В заключение еще несколько слов об истории тех положений, которые я защищаю и развиваю в настоящей книжке. Долг благодарности заставляет вспомнить о моих учителях, памяти которых я хотел бы посвятить свой труд, если бы это не имело вид неприятной нарочитости и претенциозности.
Когда я был еще студентом Петроградского Университета, я имел счастье слушать лекции по истории искусства профессора Адриана Викторовича Прахова4
.Прахов, по собственному его выражению, был «предан искусству от рождения». Искусство он знал и понимал до тонкости, любил до обожания. К такому пониманию, к такой любви он приучал и своих слушателей. И так как это был изумительный лектор, в совершенстве владевший яркою и образною речью, то понятно, что нас, молодежь, он сильно увлекал: следя за его изложением, и мы старались вникать во все тонкости художественной формы, чтобы в ней – и только в ней – почерпать данные для толкования замысла автора.
Только в форме, только в самом художественном произведении Прахов искал его разгадку. Он ненавидел ту показную «ученость», которая вокруг художника и его творения нагромождает горы библиографии, всевозможных исторических анекдотов и философских формул, горы слов, совершенно не касающихся существа вопроса. За всею этою импонирующею декорациею скрывается, по его мнению, лишь убожество мысли, бессилие проникнуть в художественное произведение и проникнуться художественным произведением. И Прахов как бы нарочно издевался над систематическою книжною ученостью. Свой курс по истории античной скульптуры он начал с… Лаокоона, от Лаокоона перешел к Айгинским мраморам! Как я возмущался – тогда – подобною «бессистемностью», и как поздно я понял, почему и для чего Прахов поступал так, а не иначе!
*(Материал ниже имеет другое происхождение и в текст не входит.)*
import Summits.FinalStateConjecture.FinalStateConjecture.Theses.RobustClausewiseGenericity
import Summits.FinalStateConjecture.FinalStateConjecture.Theorems.RobustClausewiseGenericityAssembly
import HarnessLib

/-!
# Crux `CensorshipRobust` (stmt-FinalStateConjecture-10131) — typed decomposition (BC2 redirect)
# `CensorshipWalls → TameAxisSuperposition → CensorshipRobust`

Crux-strategist workfile (seat `planner-cstrat-stmt-FinalStateConjecture-10131-r1-0`, 2026-08-17), written in the
shape `C₁ → C₂ → C` for `ledger route edit --split CensorshipRobust … --glue-by
Summit.FinalStateConjecture.FinalStateConjecture.Theorems.RobustClausewiseGenericity.censorshipRobust_of_subs`.

The deciding crux `CensorshipRobust` of route `RobustClausewiseGenericity` (weak cosmic censorship in ROBUST
positive-codimension form: `Q_B` = "every MGHD has complete `𝓘⁺`" is robustly escapable at every admissible
datum) is the conjunction of two typed pieces of different nature, neither of which is the crux or the summit:

* `C₁ = CensorshipWalls` — WALL STRUCTURE OF THE NAKED-SINGULARITY STRATUM (the physics; the shape of
  Christodoulou 1999, Thm 4.1, and of the Angelopoulos–Kehle–Unger `C¹` threshold): at every admissible `d` there
  are finitely many functionals `Λⱼ : data → ℝ` such that (i) `Λⱼ ∘ G` is differentiable at the base point for
  every tame probe `G` through `d`; (iii) each `Λⱼ` is CROSSABLE, `d(Λⱼ ∘ γⱼ)(0) ≠ 0` for some tame curve `γⱼ`;
  (ii) along every tame probe `G` there is `δ > 0` such that every `G c` with `‖c‖ < δ` lying off all the walls
  (`Λⱼ (G c) ≠ Λⱼ d` for all `j`) has `Q_B`.
* `C₂ = TameAxisSuperposition` — JOINT REALISATION OF COMPACTLY SUPPORTED ADMISSIBLE DEFORMATIONS (constraint
  gluing à la Corvino–Schoen / Chruściel–Delay, no censorship content): a tame probe `G : ℝᵐ → data` and a tame
  curve `γ` through `d` sit in one tame probe `G₁`, `G₁ ∘ L = G` (`L` injective linear), with `γ` a LOCAL
  coordinate axis: `G₁ (L₁ s) = γ s` for `‖s‖ < ε`.

The assembly `censorshipRobust_of_subs` is NOT a one-line seam: (1) by induction on `j ≤ J` it enriches the given
probe, one wall at a time, to a tame probe TRANSVERSE to all walls (`d(Λᵢ ∘ G')(0) ≠ 0`): old walls stay
transverse by the chain rule through the injective linear map of the enrichment, the new one becomes transverse
because `γⱼ` is a local axis (`Filter.EventuallyEq.fderiv_eq` + chain rule); (2) in every further tame
enrichment `G₂` the pull-backs `ℓⱼ = d(Λⱼ ∘ G₂)(0)` are non-zero functionals (chain rule again), the direction set
`⋂ⱼ {v | ℓⱼ v ≠ 0}` is open and dense (finite intersection of complements of closed hyperplanes,
`dense_setOf_apply_ne_zero`, `dense_iInter_of_isOpen`), and along each of its directions the ray `t ↦ G₂ (t • v)`
leaves every wall for small `t ≠ 0` (`HasDerivAt.eventually_ne`, first-order Taylor) while staying `δ`-close, so
`Q_B (G₂ (t • v))` by (ii). Stated first for an abstract property `Q` over the named legend
`Theorems.RobustClausewiseGenericity.{Tame, RobustlyEscapable}` (`robustlyEscapable_of_dataWalls`), then
specialised verbatim to the two piece statements (`censorshipRobust_of_subs`).

No `def`s; unconditional; standard axioms; no named facts.

## References

* D. Christodoulou, *On the global initial value problem and the issue of singularities*, CQG 16 (1999)
  A23–A35, p. A24; *The instability of naked singularities …*, Ann. Math. 149 (1999) 183–217, Thm 4.1.
  [Christodoulou1999, Christodoulou1999instability]
* Y. Angelopoulos, C. Kehle, R. Unger, arXiv:2603.10378, Thm 2 (a `C¹` threshold hypersurface; the final
  parameter ratio a `C¹` submersion — the model wall). [AngelopoulosKehleUnger2026]
* J. Corvino, R. Schoen, *On the asymptotics for the vacuum Einstein constraint equations*, JDG 73 (2006);
  P. T. Chruściel, E. Delay, Mém. SMF 94 (2003) (local structure of the space of solutions of the constraints —
  the content of `TameAxisSuperposition`). [CorvinoSchoen2006, ChruscielDelay2003]
-/

noncomputable section

namespace Summit.FinalStateConjecture.FinalStateConjecture.Theorems.RobustClausewiseGenericity

open Literature.Geometry.Lorentzian
open Set Function Filter Metric
open scoped Manifold ContDiff Topology

-- D-0017: single-problem summit, `Summit.<S>.<S>.…` by design.
set_option linter.dupNamespace false

section DataWalls

variable {X : Type} [TopologicalSpace X] [ChartedSpace E3 X] [IsManifold (𝓡 3) ∞ X]

/-- **Data-space walls + local axis superposition ⇒ robust escapability** (abstract property `Q`).
Hypotheses: finitely many functionals `Λⱼ` on data, (i) differentiable at the base point along every tame probe
through `d`, (iii) each crossable by a tame curve, (ii) capturing the `Q`-bad data near the base point of every
tame probe inside the union of their level sets through `d`; and the superposition principle at `d` (every tame
probe and tame curve sit in one tame probe with the curve as a local axis). Conclusion: `Q` is robustly escapable
at `d`. Proof: transversal enrichment by induction on the walls, then general position (see the module
docstring). [cite: Christodoulou1999, p. A24] -/
theorem robustlyEscapable_of_dataWalls {d : InitialDataSet (𝓡 3) X} {Q : InitialDataSet (𝓡 3) X → Prop}
    {J : ℕ} (Λ : Fin J → InitialDataSet (𝓡 3) X → ℝ)
    (hdiff : ∀ (m : ℕ) (G : EuclideanSpace ℝ (Fin m) → InitialDataSet (𝓡 3) X), Tame d m G →
      ∀ j, DifferentiableAt ℝ (Λ j ∘ G) 0)
    (hcross : ∀ j, ∃ γ : EuclideanSpace ℝ (Fin 1) → InitialDataSet (𝓡 3) X,
      Tame d 1 γ ∧ fderiv ℝ (Λ j ∘ γ) 0 ≠ 0)
    (hwall : ∀ (m : ℕ) (G : EuclideanSpace ℝ (Fin m) → InitialDataSet (𝓡 3) X), Tame d m G →
      ∃ δ : ℝ, 0 < δ ∧ ∀ c, ‖c‖ < δ → (∀ j, Λ j (G c) ≠ Λ j d) → Q (G c))
    (hsup : ∀ (m : ℕ) (G : EuclideanSpace ℝ (Fin m) → InitialDataSet (𝓡 3) X)
      (γ : EuclideanSpace ℝ (Fin 1) → InitialDataSet (𝓡 3) X), Tame d m G → Tame d 1 γ →
      ∃ (n : ℕ) (G₁ : EuclideanSpace ℝ (Fin n) → InitialDataSet (𝓡 3) X)
        (L : EuclideanSpace ℝ (Fin m) →ₗ[ℝ] EuclideanSpace ℝ (Fin n))
        (L₁ : EuclideanSpace ℝ (Fin 1) →ₗ[ℝ] EuclideanSpace ℝ (Fin n)),
        Function.Injective L ∧ Tame d n G₁ ∧ (∀ c, G₁ (L c) = G c) ∧
        ∃ ε : ℝ, 0 < ε ∧ ∀ s, ‖s‖ < ε → G₁ (L₁ s) = γ s) :
    RobustlyEscapable d Q := by
  intro m G hG
  /- Step 1 — TRANSVERSAL ENRICHMENT: by induction on `j ≤ J`, a tame enrichment of `G` along which the first
  `j` walls are transverse at the base point. -/
  have key : ∀ j : ℕ, j ≤ J →
      ∃ (n : ℕ) (G' : EuclideanSpace ℝ (Fin n) → InitialDataSet (𝓡 3) X)
        (L : EuclideanSpace ℝ (Fin m) →ₗ[ℝ] EuclideanSpace ℝ (Fin n)),
        Function.Injective L ∧ Tame d n G' ∧ (∀ c, G' (L c) = G c) ∧
        ∀ i : Fin J, (i : ℕ) < j → fderiv ℝ (Λ i ∘ G') 0 ≠ 0 := by
    intro j
    induction j with
    | zero =>
      intro _
      exact ⟨m, G, LinearMap.id, fun a b h => h, hG, fun c => rfl, fun i hi => absurd hi (Nat.not_lt_zero _)⟩
    | succ j ih =>
      intro hj
      obtain ⟨n, G', L, hL, hG', hGL, htr⟩ := ih (Nat.le_of_succ_le hj)
      have hjJ : j < J := Nat.lt_of_succ_le hj
      obtain ⟨γ, hγ, hγd⟩ := hcross ⟨j, hjJ⟩
      obtain ⟨n', G'', L', L₁, hL', hG'', hGL', ε, hε, hax⟩ := hsup n G' γ hG' hγ
      refine ⟨n', G'', L' ∘ₗ L, fun a b h => hL (hL' h), hG'',
        fun c => by rw [LinearMap.comp_apply, hGL', hGL], fun i hi => ?_⟩
      -- `Λ i ∘ G''` is differentiable at the base point (hypothesis (i) on the tame probe `G''`)
      have hd'' : DifferentiableAt ℝ (Λ i ∘ G'') 0 := hdiff n' G'' hG'' i
      rcases (Nat.lt_succ_iff.1 hi).lt_or_eq with hlt | heq
      · -- an OLD wall: `Λ i ∘ G' = (Λ i ∘ G'') ∘ L'`, chain rule
        intro h0
        apply htr i hlt
        have hcomp : Λ i ∘ G' = (Λ i ∘ G'') ∘ ⇑(LinearMap.toContinuousLinearMap L') := by
          funext c
          simp only [Function.comp_apply, LinearMap.coe_toContinuousLinearMap', hGL']
        have hdL : DifferentiableAt ℝ (Λ i ∘ G'') ((LinearMap.toContinuousLinearMap L') 0) := by
          rw [map_zero]; exact hd''
        rw [hcomp, fderiv_comp (0 : EuclideanSpace ℝ (Fin n)) hdL
          (LinearMap.toContinuousLinearMap L').differentiableAt, ContinuousLinearMap.fderiv, map_zero, h0,
          ContinuousLinearMap.zero_comp]
      · -- the NEW wall `i = ⟨j, hjJ⟩`: `γ` is a local axis of `G''`
        have hieq : i = ⟨j, hjJ⟩ := Fin.ext heq
        subst hieq
        intro h0
        apply hγd
        have hloc : (Λ ⟨j, hjJ⟩ ∘ γ) =ᶠ[𝓝 0]
            ((Λ ⟨j, hjJ⟩ ∘ G'') ∘ ⇑(LinearMap.toContinuousLinearMap L₁)) := by
          filter_upwards [Metric.ball_mem_nhds (0 : EuclideanSpace ℝ (Fin 1)) hε] with s hs
          rw [Metric.mem_ball, dist_zero_right] at hs
          simp only [Function.comp_apply, LinearMap.coe_toContinuousLinearMap', hax s hs]
        have hdL : DifferentiableAt ℝ (Λ ⟨j, hjJ⟩ ∘ G'') ((LinearMap.toContinuousLinearMap L₁) 0) := by
          rw [map_zero]; exact hd''
        rw [hloc.fderiv_eq, fderiv_comp (0 : EuclideanSpace ℝ (Fin 1)) hdL
          (LinearMap.toContinuousLinearMap L₁).differentiableAt, ContinuousLinearMap.fderiv, map_zero, h0,
          ContinuousLinearMap.zero_comp]
  obtain ⟨n, G', L, hL, hG', hGL, htr⟩ := key J le_rfl
  refine ⟨n, G', L, hL, hG', hGL, fun p G₂ L' hL' hT₂ hGL₂ => ?_⟩
  /- Step 2 — GENERAL POSITION in the further enrichment `G₂`. -/
  have hd₂ : ∀ j, DifferentiableAt ℝ (Λ j ∘ G₂) 0 := hdiff p G₂ hT₂
  -- the pulled-back differentials are non-zero functionals (chain rule through `L'`)
  have hℓne : ∀ j, fderiv ℝ (Λ j ∘ G₂) 0 ≠ 0 := by
    intro j h0
    apply htr j j.isLt
    have hcomp : Λ j ∘ G' = (Λ j ∘ G₂) ∘ ⇑(LinearMap.toContinuousLinearMap L') := by
      funext c
      simp only [Function.comp_apply, LinearMap.coe_toContinuousLinearMap', hGL₂]
    have hdL : DifferentiableAt ℝ (Λ j ∘ G₂) ((LinearMap.toContinuousLinearMap L') 0) := by
      rw [map_zero]; exact hd₂ j
    rw [hcomp, fderiv_comp (0 : EuclideanSpace ℝ (Fin n)) hdL
      (LinearMap.toContinuousLinearMap L').differentiableAt, ContinuousLinearMap.fderiv, map_zero, h0,
      ContinuousLinearMap.zero_comp]
  -- the open dense set of directions transverse to every wall
  have hUo : ∀ j, IsOpen {v : EuclideanSpace ℝ (Fin p) | fderiv ℝ (Λ j ∘ G₂) 0 v ≠ 0} := fun j =>
    isOpen_ne_fun (fderiv ℝ (Λ j ∘ G₂) 0).continuous continuous_const
  have hUd : ∀ j, Dense {v : EuclideanSpace ℝ (Fin p) | fderiv ℝ (Λ j ∘ G₂) 0 v ≠ 0} := by
    intro j
    obtain ⟨w, hw⟩ := DFunLike.ne_iff.1 (hℓne j)
    exact dense_setOf_apply_ne_zero _ (by simpa using hw)
  refine ⟨⋂ j, {v | fderiv ℝ (Λ j ∘ G₂) 0 v ≠ 0}, isOpen_iInter_of_finite hUo,
    dense_iInter_of_isOpen hUo hUd, fun v hv => ?_⟩
  have hvj : ∀ j, fderiv ℝ (Λ j ∘ G₂) 0 v ≠ 0 := fun j => Set.mem_iInter.1 hv j
  obtain ⟨δ, hδ, hgood⟩ := hwall p G₂ hT₂
  -- along `t ↦ G₂ (t • v)` every wall is left for small `t ≠ 0` (first-order Taylor) …
  have hev : ∀ᶠ t in 𝓝[≠] (0 : ℝ), ∀ j, Λ j (G₂ (t • v)) ≠ Λ j d := by
    refine Filter.eventually_all.2 fun j => ?_
    have h1 : HasDerivAt (fun s : ℝ => s • v) ((1 : ℝ) • v) 0 := (hasDerivAt_id (0 : ℝ)).smul_const v
    rw [one_smul] at h1
    have h2 : HasFDerivAt (Λ j ∘ G₂) (fderiv ℝ (Λ j ∘ G₂) 0) ((0 : ℝ) • v) := by
      rw [zero_smul]; exact (hd₂ j).hasFDerivAt
    exact (h2.comp_hasDerivAt (0 : ℝ) h1).eventually_ne (hvj j)
  -- … while the ray stays `δ`-close to the base point
  have hev' : ∀ᶠ t in 𝓝[≠] (0 : ℝ), ‖t • v‖ < δ := by
    have hc : Continuous fun t : ℝ => ‖t • v‖ := (continuous_id.smul continuous_const).norm
    have h0 : ‖(0 : ℝ) • v‖ < δ := by rw [zero_smul, norm_zero]; exact hδ
    exact (hc.continuousAt.eventually_lt continuousAt_const h0).filter_mono nhdsWithin_le_nhds
  have hQ : ∀ᶠ t in 𝓝[≠] (0 : ℝ), Q (G₂ (t • v)) :=
    (hev.and hev').mono fun t ht => hgood _ ht.2 ht.1
  rw [eventually_nhdsWithin_iff, Metric.eventually_nhds_iff] at hQ
  obtain ⟨δ', hδ', h⟩ := hQ
  exact ⟨δ', hδ', fun t ht htδ => h (by simpa [Real.dist_eq] using htδ) ht⟩

end DataWalls

/-- **Glue of the typed decomposition of `CensorshipRobust` (stmt-FinalStateConjecture-10131):
`CensorshipWalls → TameAxisSuperposition → CensorshipRobust`**, the two hypotheses being VERBATIM the
statements of the route's split children (so that `--glue-by` renders
`theorem … : CensorshipWalls → TameAxisSuperposition → CensorshipRobust := censorshipRobust_of_subs`).
Unfold the legend and apply `robustlyEscapable_of_dataWalls` with `Q := Q_B`. [cite: Christodoulou1999, p. A24] -/
theorem censorshipRobust_of_subs :
    (∀ (X : Type) [TopologicalSpace X] [ChartedSpace Literature.Geometry.Lorentzian.E3 X] [IsManifold (𝓡 3) ((⊤ : ℕ∞) : WithTop ℕ∞) X] [T2Space X] [SecondCountableTopology X] [ConnectedSpace X], ∀ d ∈ Literature.Geometry.Lorentzian.admissibleVacuumData X, let Tame : (m : ℕ) → (EuclideanSpace ℝ (Fin m) → Literature.Geometry.Lorentzian.InitialDataSet (𝓡 3) X) → Prop := fun m G ↦ Literature.Geometry.Lorentzian.InitialDataSet.IsSmoothDataFamily m G ∧ G 0 = d ∧ (∀ c, G c ∈ Literature.Geometry.Lorentzian.admissibleVacuumData X) ∧ ∃ K : Set X, IsCompact K ∧ ∀ c, ∀ x ∉ K, (G c).h.inner x = d.h.inner x ∧ (G c).k x = d.k x; let Q : Literature.Geometry.Lorentzian.InitialDataSet (𝓡 3) X → Prop := fun D ↦ ∀ 𝒟 : Literature.Geometry.Lorentzian.VacuumCauchyDevelopment D, 𝒟.IsMaximal → Summit.FinalStateConjecture.HasCompleteNullInfinity 𝒟.toCauchyDevelopment; ∃ (J : ℕ) (Λ : Fin J → Literature.Geometry.Lorentzian.InitialDataSet (𝓡 3) X → ℝ), (∀ (m : ℕ) (G : EuclideanSpace ℝ (Fin m) → Literature.Geometry.Lorentzian.InitialDataSet (𝓡 3) X), Tame m G → ∀ j, DifferentiableAt ℝ (Λ j ∘ G) 0) ∧ (∀ j, ∃ γ : EuclideanSpace ℝ (Fin 1) → Literature.Geometry.Lorentzian.InitialDataSet (𝓡 3) X, Tame 1 γ ∧ fderiv ℝ (Λ j ∘ γ) 0 ≠ 0) ∧ ∀ (m : ℕ) (G : EuclideanSpace ℝ (Fin m) → Literature.Geometry.Lorentzian.InitialDataSet (𝓡 3) X), Tame m G → ∃ δ : ℝ, 0 < δ ∧ ∀ c, ‖c‖ < δ → (∀ j, Λ j (G c) ≠ Λ j d) → Q (G c)) →
    (∀ (X : Type) [TopologicalSpace X] [ChartedSpace Literature.Geometry.Lorentzian.E3 X] [IsManifold (𝓡 3) ((⊤ : ℕ∞) : WithTop ℕ∞) X] [T2Space X] [SecondCountableTopology X] [ConnectedSpace X], ∀ d ∈ Literature.Geometry.Lorentzian.admissibleVacuumData X, let Tame : (m : ℕ) → (EuclideanSpace ℝ (Fin m) → Literature.Geometry.Lorentzian.InitialDataSet (𝓡 3) X) → Prop := fun m G ↦ Literature.Geometry.Lorentzian.InitialDataSet.IsSmoothDataFamily m G ∧ G 0 = d ∧ (∀ c, G c ∈ Literature.Geometry.Lorentzian.admissibleVacuumData X) ∧ ∃ K : Set X, IsCompact K ∧ ∀ c, ∀ x ∉ K, (G c).h.inner x = d.h.inner x ∧ (G c).k x = d.k x; ∀ (m : ℕ) (G : EuclideanSpace ℝ (Fin m) → Literature.Geometry.Lorentzian.InitialDataSet (𝓡 3) X) (γ : EuclideanSpace ℝ (Fin 1) → Literature.Geometry.Lorentzian.InitialDataSet (𝓡 3) X), Tame m G → Tame 1 γ → ∃ (n : ℕ) (G₁ : EuclideanSpace ℝ (Fin n) → Literature.Geometry.Lorentzian.InitialDataSet (𝓡 3) X) (L : EuclideanSpace ℝ (Fin m) →ₗ[ℝ] EuclideanSpace ℝ (Fin n)) (L₁ : EuclideanSpace ℝ (Fin 1) →ₗ[ℝ] EuclideanSpace ℝ (Fin n)), Function.Injective L ∧ Tame n G₁ ∧ (∀ c, G₁ (L c) = G c) ∧ ∃ ε : ℝ, 0 < ε ∧ ∀ s, ‖s‖ < ε → G₁ (L₁ s) = γ s) →
    Theses.RobustClausewiseGenericity.CensorshipRobust := by
  intro hW hA X _ _ _ _ _ _ d hd
  have h1 := hW X d hd
  have h2 := hA X d hd
  dsimp only at h1 h2 ⊢
  obtain ⟨J, Λ, hdiff, hcross, hwall⟩ := h1
  exact robustlyEscapable_of_dataWalls (d := d)
    (Q := fun D => ∀ 𝒟 : VacuumCauchyDevelopment D, 𝒟.IsMaximal →
      Summit.FinalStateConjecture.HasCompleteNullInfinity 𝒟.toCauchyDevelopment)
    Λ hdiff hcross hwall h2

end Summit.FinalStateConjecture.FinalStateConjecture.Theorems.RobustClausewiseGenericity

end
import Summits.NavierStokesRegularity.NavierStokesRegularity.Theses.SwirlThreshold

/-!
# `Assembly` — rank-1 assembly of route SwirlThreshold

Item stmt-NavierStokesRegularity-1154 (assembly). Pure logic: the curried form
`AxisymBlowup → ClayUniqueness → ¬ NavierStokesRegularity` of the accepted glue
`Literature.NS.certifiedBlowup_assembly_v2` (route CertifiedBlowup, item
stmt-NavierStokesRegularity-0726), whose hypothesis is the conjunction of the two verbatim
bodies. No analysis; both hypotheses are open items of the route.
-/

-- the summit and its single problem share the name (D-0017 nested layout)
set_option linter.dupNamespace false

namespace Summit.NavierStokesRegularity.NavierStokesRegularity.Theorems

/-- **Assembly** (item stmt-NavierStokesRegularity-1154): an axisymmetric finite-time blow-up
witness (the body of `AxisymBlowup`, stmt-NavierStokesRegularity-0727) together with Clay-class
uniqueness (the body of `ClayUniqueness`, stmt-NavierStokesRegularity-0153) refutes Clay
statement (A), `NavierStokesRegularity`. Proof: uncurry and apply
`Literature.NS.certifiedBlowup_assembly_v2`. [folklore] -/
theorem swirlThreshold_assembly_proof :
    Summit.NavierStokesRegularity.NavierStokesRegularity.Theses.SwirlThreshold.Assembly := by
  unfold Summit.NavierStokesRegularity.NavierStokesRegularity.Theses.SwirlThreshold.Assembly
  intro hBlowup hUniq
  exact Literature.NS.certifiedBlowup_assembly_v2 ⟨hBlowup, hUniq⟩

end Summit.NavierStokesRegularity.NavierStokesRegularity.Theorems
Но Прахов вовсе не был и теоретиком искусства. Вернувшись в Петербург осенью 1897 года, Прахов посвятил первую (вступительную) свою лекцию вопросу: что такое искусство? Это была не лекция, а поэма, и ответа на поставленный вопрос он нам так и не дал. Он указал на все многообразие, которым отличаются исторические проявления искусства, указал на непримиримые разногласия между учеными теоретиками, указал на недопустимость всяческих априорных эстетических построений, указал на то, что единственный правильный и возможный метод выработки определения искусства – метод эмпирический. «Что такое искусство, – говорил он нам, – могут выяснить только те, кто его создает, – художники, а не книжники – историки и философы; сначала надо изучить живое искусство, как оно есть, и на этом изучении строить теорию, а не подгонять искусство под неведомо откуда взятую теорию. Не кабинетные буквоеды, а художники-творцы – великие учители и благодетели человечества». И Прахов обещал нам, что скажет, что такое искусство, не теперь, во вступительной лекции, а потом, в заключительной. Он знал, что… ни один профессор никогда заключительной лекции не читает. И он ее не прочел. Он сам оставил вопрос открытым – но вопрос запечатлелся в душе каждого из тех, кто имел уши, да слышит, и запечатлелось в памяти уверенное указание того пути, которым можно дойти до ответа. Вот уже двадцать с лишком лет, как я стараюсь идти все этим самым путем, и до какого-то ответа я дошел – пусть мои ученики пойдут дальше, добудут более глубокий и более полный ответ.
Другим моим учителем был Л. Н. Толстой. Как раз тогда, когда А. В. Прахов заставил нас упорно искать ответа на вопрос о существе искусства, появилась книжка Толстого «Что такое искусство?».
И Толстой говорит не как мыслитель или ученый, а как художник. И книжка Толстого, если к ней подойти с точки зрения не образов, а понятий, как к теоретическому трактату, не выдерживает никакой критики. Сделайте опыт, какой делался уже не раз: дайте книжку Толстого на практических занятиях в руки студентам – они ее разнесут в клочья, докажут бесчисленные непоследовательности, неточности, неправильности фактического свойства, пробелы и т. д. Этими недочетами, по всему вероятию, объясняется, почему книжка Толстого об искусстве до сих пор не использована как следует и как можно было бы ожидать.
И я когда-то начал с того, что, проштудировав книжку Толстого, раскритиковал ее по всем статьям, так, как молодые люди по российскому обычаю всегда критикуют: обращая внимание на все действительные и кажущиеся недостатки, придираясь к мелочам, к словам, к неудачным примерам, и за деревьями не видя леса. Та новая и бесконечно плодотворная мысль, которая лежит в основе всего учения Толстого об искусстве, до моего сознания не дошла, но где-то подсознательно неизгладимо врезалась в память; и когда мне, уже на Университетской кафедре, понадобилось сформулировать свои теоретические взгляды на искусство, я был глубоко поражен, когда убедился, что я мыслю «по Толстому»!